PROBLEM REQUIREMENTS
Every line from the one containing "frakCatTransport ((κ m).trans" down to the last line of the listing below should be restated exactly, and nothing else.

STORED DATA
# # # # # # #

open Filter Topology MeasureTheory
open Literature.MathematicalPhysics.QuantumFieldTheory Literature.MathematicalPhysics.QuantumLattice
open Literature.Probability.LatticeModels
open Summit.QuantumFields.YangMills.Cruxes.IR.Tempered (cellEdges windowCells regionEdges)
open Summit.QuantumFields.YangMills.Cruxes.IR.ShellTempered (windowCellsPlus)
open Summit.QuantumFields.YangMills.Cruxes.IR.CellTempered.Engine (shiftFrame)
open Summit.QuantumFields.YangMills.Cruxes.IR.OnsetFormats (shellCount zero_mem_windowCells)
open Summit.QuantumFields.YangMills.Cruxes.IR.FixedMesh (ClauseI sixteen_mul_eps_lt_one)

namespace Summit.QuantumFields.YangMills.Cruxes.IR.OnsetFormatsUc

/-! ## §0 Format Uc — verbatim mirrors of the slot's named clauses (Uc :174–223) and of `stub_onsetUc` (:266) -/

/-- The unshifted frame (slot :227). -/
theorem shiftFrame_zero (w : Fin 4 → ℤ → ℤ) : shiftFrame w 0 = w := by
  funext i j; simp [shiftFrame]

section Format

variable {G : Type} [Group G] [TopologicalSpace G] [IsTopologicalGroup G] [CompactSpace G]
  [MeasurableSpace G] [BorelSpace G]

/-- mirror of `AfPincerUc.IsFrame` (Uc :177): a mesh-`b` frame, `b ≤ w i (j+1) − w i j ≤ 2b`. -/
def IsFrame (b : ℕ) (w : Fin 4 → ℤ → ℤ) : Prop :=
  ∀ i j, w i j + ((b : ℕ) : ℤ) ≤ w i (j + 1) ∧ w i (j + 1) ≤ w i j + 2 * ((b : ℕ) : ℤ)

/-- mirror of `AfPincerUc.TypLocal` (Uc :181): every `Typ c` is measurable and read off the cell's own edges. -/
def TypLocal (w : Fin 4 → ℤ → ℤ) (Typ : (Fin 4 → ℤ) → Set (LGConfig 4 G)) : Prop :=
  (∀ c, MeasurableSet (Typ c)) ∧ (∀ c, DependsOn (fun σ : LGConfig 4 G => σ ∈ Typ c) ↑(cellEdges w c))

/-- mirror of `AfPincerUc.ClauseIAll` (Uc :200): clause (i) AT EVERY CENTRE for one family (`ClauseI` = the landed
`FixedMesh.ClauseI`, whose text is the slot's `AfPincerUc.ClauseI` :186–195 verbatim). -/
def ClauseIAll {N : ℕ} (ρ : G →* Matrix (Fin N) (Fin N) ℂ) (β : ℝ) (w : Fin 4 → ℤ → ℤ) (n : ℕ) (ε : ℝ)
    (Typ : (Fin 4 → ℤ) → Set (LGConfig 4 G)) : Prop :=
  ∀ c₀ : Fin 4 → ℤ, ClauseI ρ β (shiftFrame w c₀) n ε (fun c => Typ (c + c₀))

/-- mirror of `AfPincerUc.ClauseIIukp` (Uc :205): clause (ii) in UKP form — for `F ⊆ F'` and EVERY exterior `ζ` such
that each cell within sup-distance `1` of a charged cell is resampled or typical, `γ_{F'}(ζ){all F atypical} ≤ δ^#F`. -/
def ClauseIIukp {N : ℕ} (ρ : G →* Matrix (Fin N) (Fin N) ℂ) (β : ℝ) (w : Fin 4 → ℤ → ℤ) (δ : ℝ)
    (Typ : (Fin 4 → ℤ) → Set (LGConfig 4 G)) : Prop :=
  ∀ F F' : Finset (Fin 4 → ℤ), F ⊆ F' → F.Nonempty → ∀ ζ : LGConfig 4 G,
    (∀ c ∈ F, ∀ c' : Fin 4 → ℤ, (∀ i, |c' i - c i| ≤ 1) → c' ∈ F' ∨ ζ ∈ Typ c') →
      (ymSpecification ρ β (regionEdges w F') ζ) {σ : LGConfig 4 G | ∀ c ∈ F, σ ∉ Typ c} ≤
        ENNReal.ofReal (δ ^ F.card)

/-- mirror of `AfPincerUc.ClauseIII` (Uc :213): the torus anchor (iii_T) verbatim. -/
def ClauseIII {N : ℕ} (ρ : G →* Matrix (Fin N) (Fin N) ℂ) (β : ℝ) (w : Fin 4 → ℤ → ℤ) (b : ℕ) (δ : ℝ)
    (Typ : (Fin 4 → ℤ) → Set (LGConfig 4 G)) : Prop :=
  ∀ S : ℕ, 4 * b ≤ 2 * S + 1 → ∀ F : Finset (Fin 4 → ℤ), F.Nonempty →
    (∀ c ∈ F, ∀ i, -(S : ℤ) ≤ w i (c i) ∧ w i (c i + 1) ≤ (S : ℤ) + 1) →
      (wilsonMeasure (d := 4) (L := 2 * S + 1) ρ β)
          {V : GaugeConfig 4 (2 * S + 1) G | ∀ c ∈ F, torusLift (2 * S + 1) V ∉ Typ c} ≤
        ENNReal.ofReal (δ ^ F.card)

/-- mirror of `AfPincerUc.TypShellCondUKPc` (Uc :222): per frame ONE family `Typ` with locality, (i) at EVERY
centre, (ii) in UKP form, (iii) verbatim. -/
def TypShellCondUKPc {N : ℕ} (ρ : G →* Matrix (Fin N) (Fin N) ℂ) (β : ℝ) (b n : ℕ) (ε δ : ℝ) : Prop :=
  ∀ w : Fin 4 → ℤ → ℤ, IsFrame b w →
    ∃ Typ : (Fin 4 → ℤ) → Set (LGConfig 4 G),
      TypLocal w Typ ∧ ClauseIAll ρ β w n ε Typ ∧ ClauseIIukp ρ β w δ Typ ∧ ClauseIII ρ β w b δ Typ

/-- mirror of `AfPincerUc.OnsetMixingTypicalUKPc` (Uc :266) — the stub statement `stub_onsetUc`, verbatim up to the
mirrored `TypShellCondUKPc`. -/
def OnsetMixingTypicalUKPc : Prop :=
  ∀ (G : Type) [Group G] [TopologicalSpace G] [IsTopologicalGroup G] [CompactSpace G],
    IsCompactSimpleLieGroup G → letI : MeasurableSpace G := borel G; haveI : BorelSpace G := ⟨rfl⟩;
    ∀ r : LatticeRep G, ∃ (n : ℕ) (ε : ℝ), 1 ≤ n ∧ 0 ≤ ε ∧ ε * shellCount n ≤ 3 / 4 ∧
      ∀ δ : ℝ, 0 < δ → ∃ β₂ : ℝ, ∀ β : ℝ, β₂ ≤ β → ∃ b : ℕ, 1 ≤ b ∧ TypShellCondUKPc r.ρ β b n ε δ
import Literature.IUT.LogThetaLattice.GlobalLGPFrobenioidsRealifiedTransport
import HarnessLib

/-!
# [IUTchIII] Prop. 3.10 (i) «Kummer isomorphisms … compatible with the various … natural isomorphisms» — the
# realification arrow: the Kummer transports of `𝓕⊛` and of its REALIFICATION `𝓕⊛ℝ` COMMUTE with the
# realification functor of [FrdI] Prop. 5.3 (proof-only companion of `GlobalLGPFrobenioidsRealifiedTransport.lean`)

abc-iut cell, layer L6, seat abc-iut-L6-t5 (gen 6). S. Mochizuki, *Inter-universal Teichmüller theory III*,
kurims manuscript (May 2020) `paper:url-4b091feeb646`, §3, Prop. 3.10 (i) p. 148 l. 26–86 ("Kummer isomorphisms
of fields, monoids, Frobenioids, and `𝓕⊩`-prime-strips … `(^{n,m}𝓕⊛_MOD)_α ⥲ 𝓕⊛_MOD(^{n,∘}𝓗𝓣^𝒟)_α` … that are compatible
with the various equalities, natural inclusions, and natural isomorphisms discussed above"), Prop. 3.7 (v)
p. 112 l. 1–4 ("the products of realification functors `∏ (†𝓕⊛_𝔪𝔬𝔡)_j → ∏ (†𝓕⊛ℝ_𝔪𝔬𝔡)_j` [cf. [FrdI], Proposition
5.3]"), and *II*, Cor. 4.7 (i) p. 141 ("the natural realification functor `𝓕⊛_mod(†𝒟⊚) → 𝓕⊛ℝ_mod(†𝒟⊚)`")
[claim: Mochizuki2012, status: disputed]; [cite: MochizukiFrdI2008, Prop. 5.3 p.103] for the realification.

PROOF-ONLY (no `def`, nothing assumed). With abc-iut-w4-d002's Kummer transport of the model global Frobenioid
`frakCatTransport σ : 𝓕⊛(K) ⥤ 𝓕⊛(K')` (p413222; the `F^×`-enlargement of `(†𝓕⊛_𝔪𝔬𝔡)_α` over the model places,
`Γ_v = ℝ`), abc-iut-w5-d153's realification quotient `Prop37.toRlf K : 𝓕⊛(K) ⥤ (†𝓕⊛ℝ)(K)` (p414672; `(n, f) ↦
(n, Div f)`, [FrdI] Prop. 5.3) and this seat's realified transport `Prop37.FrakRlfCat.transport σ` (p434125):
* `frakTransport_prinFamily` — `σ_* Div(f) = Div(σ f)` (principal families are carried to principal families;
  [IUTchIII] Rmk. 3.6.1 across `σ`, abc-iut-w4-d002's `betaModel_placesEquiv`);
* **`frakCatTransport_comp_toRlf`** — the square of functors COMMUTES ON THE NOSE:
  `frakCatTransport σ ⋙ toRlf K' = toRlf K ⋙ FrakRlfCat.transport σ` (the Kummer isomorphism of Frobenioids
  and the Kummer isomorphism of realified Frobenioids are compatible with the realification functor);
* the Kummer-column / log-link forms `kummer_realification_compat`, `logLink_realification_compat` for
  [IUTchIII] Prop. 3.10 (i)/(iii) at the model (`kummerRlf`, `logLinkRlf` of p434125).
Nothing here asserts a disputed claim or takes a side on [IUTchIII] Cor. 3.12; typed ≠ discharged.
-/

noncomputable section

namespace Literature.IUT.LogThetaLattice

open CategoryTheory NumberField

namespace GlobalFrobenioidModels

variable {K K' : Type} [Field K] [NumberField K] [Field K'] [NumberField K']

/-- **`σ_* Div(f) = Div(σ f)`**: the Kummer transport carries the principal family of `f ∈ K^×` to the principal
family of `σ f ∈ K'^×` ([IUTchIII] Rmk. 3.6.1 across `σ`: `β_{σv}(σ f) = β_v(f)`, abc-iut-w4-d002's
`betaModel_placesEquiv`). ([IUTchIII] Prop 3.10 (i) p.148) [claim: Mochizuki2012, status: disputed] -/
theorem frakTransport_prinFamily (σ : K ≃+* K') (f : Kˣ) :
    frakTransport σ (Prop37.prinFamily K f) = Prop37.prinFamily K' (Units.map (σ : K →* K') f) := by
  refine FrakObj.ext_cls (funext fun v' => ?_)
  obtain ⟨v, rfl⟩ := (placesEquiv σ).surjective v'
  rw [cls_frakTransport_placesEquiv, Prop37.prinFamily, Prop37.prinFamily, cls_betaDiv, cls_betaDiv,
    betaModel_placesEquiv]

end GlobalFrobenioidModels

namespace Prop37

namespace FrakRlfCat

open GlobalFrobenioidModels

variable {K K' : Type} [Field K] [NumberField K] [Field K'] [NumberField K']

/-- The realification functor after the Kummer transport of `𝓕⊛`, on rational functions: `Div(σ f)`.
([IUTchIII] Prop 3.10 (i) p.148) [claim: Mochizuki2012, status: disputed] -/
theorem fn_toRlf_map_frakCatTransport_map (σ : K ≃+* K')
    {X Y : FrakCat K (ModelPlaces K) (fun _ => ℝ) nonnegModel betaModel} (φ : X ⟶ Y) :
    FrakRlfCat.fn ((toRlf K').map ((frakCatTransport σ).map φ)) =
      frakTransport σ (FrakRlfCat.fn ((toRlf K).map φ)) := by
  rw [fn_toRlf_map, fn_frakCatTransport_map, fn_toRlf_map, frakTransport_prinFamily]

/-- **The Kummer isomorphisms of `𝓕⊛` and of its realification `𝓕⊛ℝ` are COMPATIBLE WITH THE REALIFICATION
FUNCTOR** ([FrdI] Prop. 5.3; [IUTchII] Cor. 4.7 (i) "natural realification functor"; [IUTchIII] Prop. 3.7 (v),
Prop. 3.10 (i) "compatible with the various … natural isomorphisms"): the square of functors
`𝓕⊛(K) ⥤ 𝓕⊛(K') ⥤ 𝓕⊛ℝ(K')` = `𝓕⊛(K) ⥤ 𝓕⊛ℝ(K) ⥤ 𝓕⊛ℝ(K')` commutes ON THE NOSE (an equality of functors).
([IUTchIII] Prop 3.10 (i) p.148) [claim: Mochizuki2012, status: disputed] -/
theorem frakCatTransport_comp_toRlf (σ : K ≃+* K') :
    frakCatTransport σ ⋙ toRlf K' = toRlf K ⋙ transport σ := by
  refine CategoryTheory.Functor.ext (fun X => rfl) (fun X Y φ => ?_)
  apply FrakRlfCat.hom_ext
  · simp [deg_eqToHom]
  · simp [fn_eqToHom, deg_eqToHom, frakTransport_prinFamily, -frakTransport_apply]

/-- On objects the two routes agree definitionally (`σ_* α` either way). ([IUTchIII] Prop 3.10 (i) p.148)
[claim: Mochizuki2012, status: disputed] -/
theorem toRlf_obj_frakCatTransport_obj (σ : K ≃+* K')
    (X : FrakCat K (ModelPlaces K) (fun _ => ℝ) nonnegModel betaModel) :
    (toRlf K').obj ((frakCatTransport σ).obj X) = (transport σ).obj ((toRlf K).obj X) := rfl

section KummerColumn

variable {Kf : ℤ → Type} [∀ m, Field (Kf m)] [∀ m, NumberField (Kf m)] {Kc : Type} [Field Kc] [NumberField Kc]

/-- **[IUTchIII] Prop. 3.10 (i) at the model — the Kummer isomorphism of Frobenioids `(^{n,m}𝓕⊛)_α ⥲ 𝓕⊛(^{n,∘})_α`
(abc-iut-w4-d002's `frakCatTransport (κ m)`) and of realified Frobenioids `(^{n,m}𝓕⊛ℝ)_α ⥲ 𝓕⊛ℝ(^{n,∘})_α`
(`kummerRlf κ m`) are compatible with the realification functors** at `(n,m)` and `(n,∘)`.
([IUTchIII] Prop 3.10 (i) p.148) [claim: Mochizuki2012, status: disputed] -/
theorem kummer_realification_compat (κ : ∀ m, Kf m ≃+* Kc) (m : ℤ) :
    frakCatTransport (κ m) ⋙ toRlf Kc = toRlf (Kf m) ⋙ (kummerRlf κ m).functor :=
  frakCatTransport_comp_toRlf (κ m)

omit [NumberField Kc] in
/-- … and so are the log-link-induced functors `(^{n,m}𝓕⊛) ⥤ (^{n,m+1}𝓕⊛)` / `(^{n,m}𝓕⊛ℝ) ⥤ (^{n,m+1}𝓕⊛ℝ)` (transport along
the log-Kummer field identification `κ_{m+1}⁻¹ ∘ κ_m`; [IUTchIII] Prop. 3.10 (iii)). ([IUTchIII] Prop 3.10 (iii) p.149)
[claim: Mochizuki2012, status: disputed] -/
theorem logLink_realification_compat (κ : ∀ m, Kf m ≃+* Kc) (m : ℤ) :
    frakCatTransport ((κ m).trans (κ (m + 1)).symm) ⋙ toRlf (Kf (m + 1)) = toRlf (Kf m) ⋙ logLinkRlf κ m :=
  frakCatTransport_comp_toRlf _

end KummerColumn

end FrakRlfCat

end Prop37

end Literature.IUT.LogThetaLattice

# # # # # # #

REPLY TO THE EXERCISE
    frakCatTransport ((κ m).trans (κ (m + 1)).symm) ⋙ toRlf (Kf (m + 1)) = toRlf (Kf m) ⋙ logLinkRlf κ m :=
  frakCatTransport_comp_toRlf _

end KummerColumn

end FrakRlfCat

end Prop37

end Literature.IUT.LogThetaLattice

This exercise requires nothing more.